> Work order
Give back every line of the data below exactly.

> Saved entries
****************

import Literature.Analysis.FluidPDE.IsentropicEulerTorusUniqueness
import HarnessLib

/-!
# The periodic lift of a classical isentropic Euler solution on `𝕋³` solves the pointwise
# system on `ℝ³` (theorems only)

Topic `Literature/Analysis/FluidPDE`; namespace `Literature.Analysis.FluidPDE.IsentropicEuler`.
Converse bookkeeping of `IsentropicEulerPeriodicDescent.lean`: for a classical solution
`(ρ, u)` of the isentropic system on `[0, T) × 𝕋³` (`IsIsentropicEulerSolution γ T ρ u`), the
lifts `P(t, z) = ρ(t, proj z)`, `W(t, z) = u(t, proj z)` are jointly smooth on `[0, T) × ℝ³`
and satisfy, at EVERY `t ∈ [0, T)` (one-sided time derivative within `[0, T)`) and every
`z ∈ ℝ³`, the pointwise equations
`∂ₜP + ∑ᵢ ∂ᵢ(P Wᵢ) = 0`, `P ∂ₜW + P (W·∇)W + ∇(P^γ/γ) = 0`
in exactly the form consumed by `isIsentropicEulerSolution_descend` and
`IsentropicEuler.glue_space` (`IsIsentropicEulerSolution.lift_smooth`,
`IsIsentropicEulerSolution.lift_equations`). THEOREMS ONLY, no new facts (D-0026).
[folklore] [cite: CaolaboraEtAl2025, Rem. 1.5 p. 7 (periodic setting)]
-/

noncomputable section

open Set Filter Topology
open scoped ContDiff

namespace Literature.Analysis.FluidPDE

open Literature.MathematicalPhysics.KineticTheory (T3 V3)
open Literature.Analysis.FunctionSpaces

namespace IsentropicEuler

variable {γ T : ℝ} {ρ : ℝ → T3 → ℝ} {u : ℝ → T3 → V3}

/-- The lifts of a classical solution are jointly `C^∞` on `[0, T) × ℝ³` (this is the
definition of joint smoothness on the torus). [folklore] -/
theorem _root_.Literature.Analysis.FluidPDE.IsIsentropicEulerSolution.lift_smooth
    (h : IsIsentropicEulerSolution γ T ρ u) :
    ContDiffOn ℝ ∞ (fun p : ℝ × V3 => ρ p.1 (Torus.proj p.2)) (Ico 0 T ×ˢ univ) ∧
      ContDiffOn ℝ ∞ (fun p : ℝ × V3 => u p.1 (Torus.proj p.2)) (Ico 0 T ×ˢ univ) :=
  ⟨h.smooth_density, h.smooth_velocity⟩

/-- **The lift solves the pointwise system on `ℝ³`.** For a classical isentropic solution on
`[0, T) × 𝕋³`, every `t ∈ [0, T)` and `z ∈ ℝ³`:
`∂ₜP + ∑ᵢ ∂ᵢ(P Wᵢ) = 0` and `P ∂ₜW + P ∑ᵢ Wᵢ ∂ᵢW + ∇(P^γ/γ) = 0` for the lifts
`P = ρ ∘ proj`, `W = u ∘ proj` (time derivative within `[0, T)`). [folklore] -/
theorem _root_.Literature.Analysis.FluidPDE.IsIsentropicEulerSolution.lift_equations
    (h : IsIsentropicEulerSolution γ T ρ u) {t : ℝ} (ht : t ∈ Ico 0 T) (z : V3) :
    (derivWithin (fun s => ρ s (Torus.proj z)) (Ico 0 T) t +
      ∑ i, fderiv ℝ (fun w => ρ t (Torus.proj w) * u t (Torus.proj w) i) z
        (EuclideanSpace.single i 1) = 0) ∧
    (ρ t (Torus.proj z) • derivWithin (fun s => u s (Torus.proj z)) (Ico 0 T) t +
        ρ t (Torus.proj z) • ∑ i, u t (Torus.proj z) i •
          fderiv ℝ (fun w => u t (Torus.proj w)) z (EuclideanSpace.single i 1) +
      gradient (fun w => ρ t (Torus.proj w) ^ γ / γ) z = 0) := by
  have hρs : Torus.IsSmooth (ρ t) := h.smooth_density.isSmooth_slice ht
  have hus : Torus.IsSmooth (u t) := h.smooth_velocity.isSmooth_slice ht
  have hu1 : Torus.IsContDiff 1 (u t) := hus.isContDiff (by simp)
  refine ⟨?_, ?_⟩
  · have hm := h.mass t ht (Torus.proj z)
    have hdiv : Torus.divergence (fun y => ρ t y • u t y) (Torus.proj z) =
        ∑ i, fderiv ℝ (fun w => ρ t (Torus.proj w) * u t (Torus.proj w) i) z
          (EuclideanSpace.single i 1) := by
      simp only [Torus.divergence]
      refine Finset.sum_congr rfl fun i _ => ?_
      have hci : Torus.IsContDiff 1 (fun y => (ρ t y • u t y) i) :=
        ((hρs.smul' hus).apply i).isContDiff (by simp)
      rw [partialDeriv_proj_eq hci]
      have hfun : Torus.lift (fun y => (ρ t y • u t y) i) =
          fun w => ρ t (Torus.proj w) * u t (Torus.proj w) i := by
        funext w
        simp [Torus.lift_apply]
      rw [hfun]
    rw [hdiv] at hm
    exact hm
  · have hmo := h.momentum t ht (Torus.proj z)
    have hconv : ∑ i, u t (Torus.proj z) i • Torus.partialDeriv i (u t) (Torus.proj z) =
        ∑ i, u t (Torus.proj z) i • fderiv ℝ (fun w => u t (Torus.proj w)) z
          (EuclideanSpace.single i 1) := by
      refine Finset.sum_congr rfl fun i _ => ?_
      rw [partialDeriv_proj_eq hu1]
      rfl
    have hgrad : Torus.gradient (fun y => ρ t y ^ γ / γ) (Torus.proj z) =
        gradient (fun w => ρ t (Torus.proj w) ^ γ / γ) z := by
      rw [gradient_proj_eq]
      rfl
    rw [hconv, hgrad] at hmo
    exact hmo

end IsentropicEuler

end Literature.Analysis.FluidPDE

****************

> Result
import Literature.Analysis.FluidPDE.IsentropicEulerTorusUniqueness
import HarnessLib

/-!
# The periodic lift of a classical isentropic Euler solution on `𝕋³` solves the pointwise
# system on `ℝ³` (theorems only)

Topic `Literature/Analysis/FluidPDE`; namespace `Literature.Analysis.FluidPDE.IsentropicEuler`.
Converse bookkeeping of `IsentropicEulerPeriodicDescent.lean`: for a classical solution
`(ρ, u)` of the isentropic system on `[0, T) × 𝕋³` (`IsIsentropicEulerSolution γ T ρ u`), the
lifts `P(t, z) = ρ(t, proj z)`, `W(t, z) = u(t, proj z)` are jointly smooth on `[0, T) × ℝ³`
and satisfy, at EVERY `t ∈ [0, T)` (one-sided time derivative within `[0, T)`) and every
`z ∈ ℝ³`, the pointwise equations
`∂ₜP + ∑ᵢ ∂ᵢ(P Wᵢ) = 0`, `P ∂ₜW + P (W·∇)W + ∇(P^γ/γ) = 0`
in exactly the form consumed by `isIsentropicEulerSolution_descend` and
`IsentropicEuler.glue_space` (`IsIsentropicEulerSolution.lift_smooth`,
`IsIsentropicEulerSolution.lift_equations`). THEOREMS ONLY, no new facts (D-0026).
[folklore] [cite: CaolaboraEtAl2025, Rem. 1.5 p. 7 (periodic setting)]
-/

noncomputable section

open Set Filter Topology
open scoped ContDiff

namespace Literature.Analysis.FluidPDE

open Literature.MathematicalPhysics.KineticTheory (T3 V3)
open Literature.Analysis.FunctionSpaces

namespace IsentropicEuler

variable {γ T : ℝ} {ρ : ℝ → T3 → ℝ} {u : ℝ → T3 → V3}

/-- The lifts of a classical solution are jointly `C^∞` on `[0, T) × ℝ³` (this is the
definition of joint smoothness on the torus). [folklore] -/
theorem _root_.Literature.Analysis.FluidPDE.IsIsentropicEulerSolution.lift_smooth
    (h : IsIsentropicEulerSolution γ T ρ u) :
    ContDiffOn ℝ ∞ (fun p : ℝ × V3 => ρ p.1 (Torus.proj p.2)) (Ico 0 T ×ˢ univ) ∧
      ContDiffOn ℝ ∞ (fun p : ℝ × V3 => u p.1 (Torus.proj p.2)) (Ico 0 T ×ˢ univ) :=
  ⟨h.smooth_density, h.smooth_velocity⟩

/-- **The lift solves the pointwise system on `ℝ³`.** For a classical isentropic solution on
`[0, T) × 𝕋³`, every `t ∈ [0, T)` and `z ∈ ℝ³`:
`∂ₜP + ∑ᵢ ∂ᵢ(P Wᵢ) = 0` and `P ∂ₜW + P ∑ᵢ Wᵢ ∂ᵢW + ∇(P^γ/γ) = 0` for the lifts
`P = ρ ∘ proj`, `W = u ∘ proj` (time derivative within `[0, T)`). [folklore] -/
theorem _root_.Literature.Analysis.FluidPDE.IsIsentropicEulerSolution.lift_equations
    (h : IsIsentropicEulerSolution γ T ρ u) {t : ℝ} (ht : t ∈ Ico 0 T) (z : V3) :
    (derivWithin (fun s => ρ s (Torus.proj z)) (Ico 0 T) t +
      ∑ i, fderiv ℝ (fun w => ρ t (Torus.proj w) * u t (Torus.proj w) i) z
        (EuclideanSpace.single i 1) = 0) ∧
    (ρ t (Torus.proj z) • derivWithin (fun s => u s (Torus.proj z)) (Ico 0 T) t +
        ρ t (Torus.proj z) • ∑ i, u t (Torus.proj z) i •
          fderiv ℝ (fun w => u t (Torus.proj w)) z (EuclideanSpace.single i 1) +
      gradient (fun w => ρ t (Torus.proj w) ^ γ / γ) z = 0) := by
  have hρs : Torus.IsSmooth (ρ t) := h.smooth_density.isSmooth_slice ht
  have hus : Torus.IsSmooth (u t) := h.smooth_velocity.isSmooth_slice ht
  have hu1 : Torus.IsContDiff 1 (u t) := hus.isContDiff (by simp)
  refine ⟨?_, ?_⟩
  · have hm := h.mass t ht (Torus.proj z)
    have hdiv : Torus.divergence (fun y => ρ t y • u t y) (Torus.proj z) =
        ∑ i, fderiv ℝ (fun w => ρ t (Torus.proj w) * u t (Torus.proj w) i) z
          (EuclideanSpace.single i 1) := by
      simp only [Torus.divergence]
      refine Finset.sum_congr rfl fun i _ => ?_
      have hci : Torus.IsContDiff 1 (fun y => (ρ t y • u t y) i) :=
        ((hρs.smul' hus).apply i).isContDiff (by simp)
      rw [partialDeriv_proj_eq hci]
      have hfun : Torus.lift (fun y => (ρ t y • u t y) i) =
          fun w => ρ t (Torus.proj w) * u t (Torus.proj w) i := by
        funext w
        simp [Torus.lift_apply]
      rw [hfun]
    rw [hdiv] at hm
    exact hm
  · have hmo := h.momentum t ht (Torus.proj z)
    have hconv : ∑ i, u t (Torus.proj z) i • Torus.partialDeriv i (u t) (Torus.proj z) =
        ∑ i, u t (Torus.proj z) i • fderiv ℝ (fun w => u t (Torus.proj w)) z
          (EuclideanSpace.single i 1) := by
      refine Finset.sum_congr rfl fun i _ => ?_
      rw [partialDeriv_proj_eq hu1]
      rfl
    have hgrad : Torus.gradient (fun y => ρ t y ^ γ / γ) (Torus.proj z) =
        gradient (fun w => ρ t (Torus.proj w) ^ γ / γ) z := by
      rw [gradient_proj_eq]
      rfl
    rw [hconv, hgrad] at hmo
    exact hmo

end IsentropicEuler

end Literature.Analysis.FluidPDE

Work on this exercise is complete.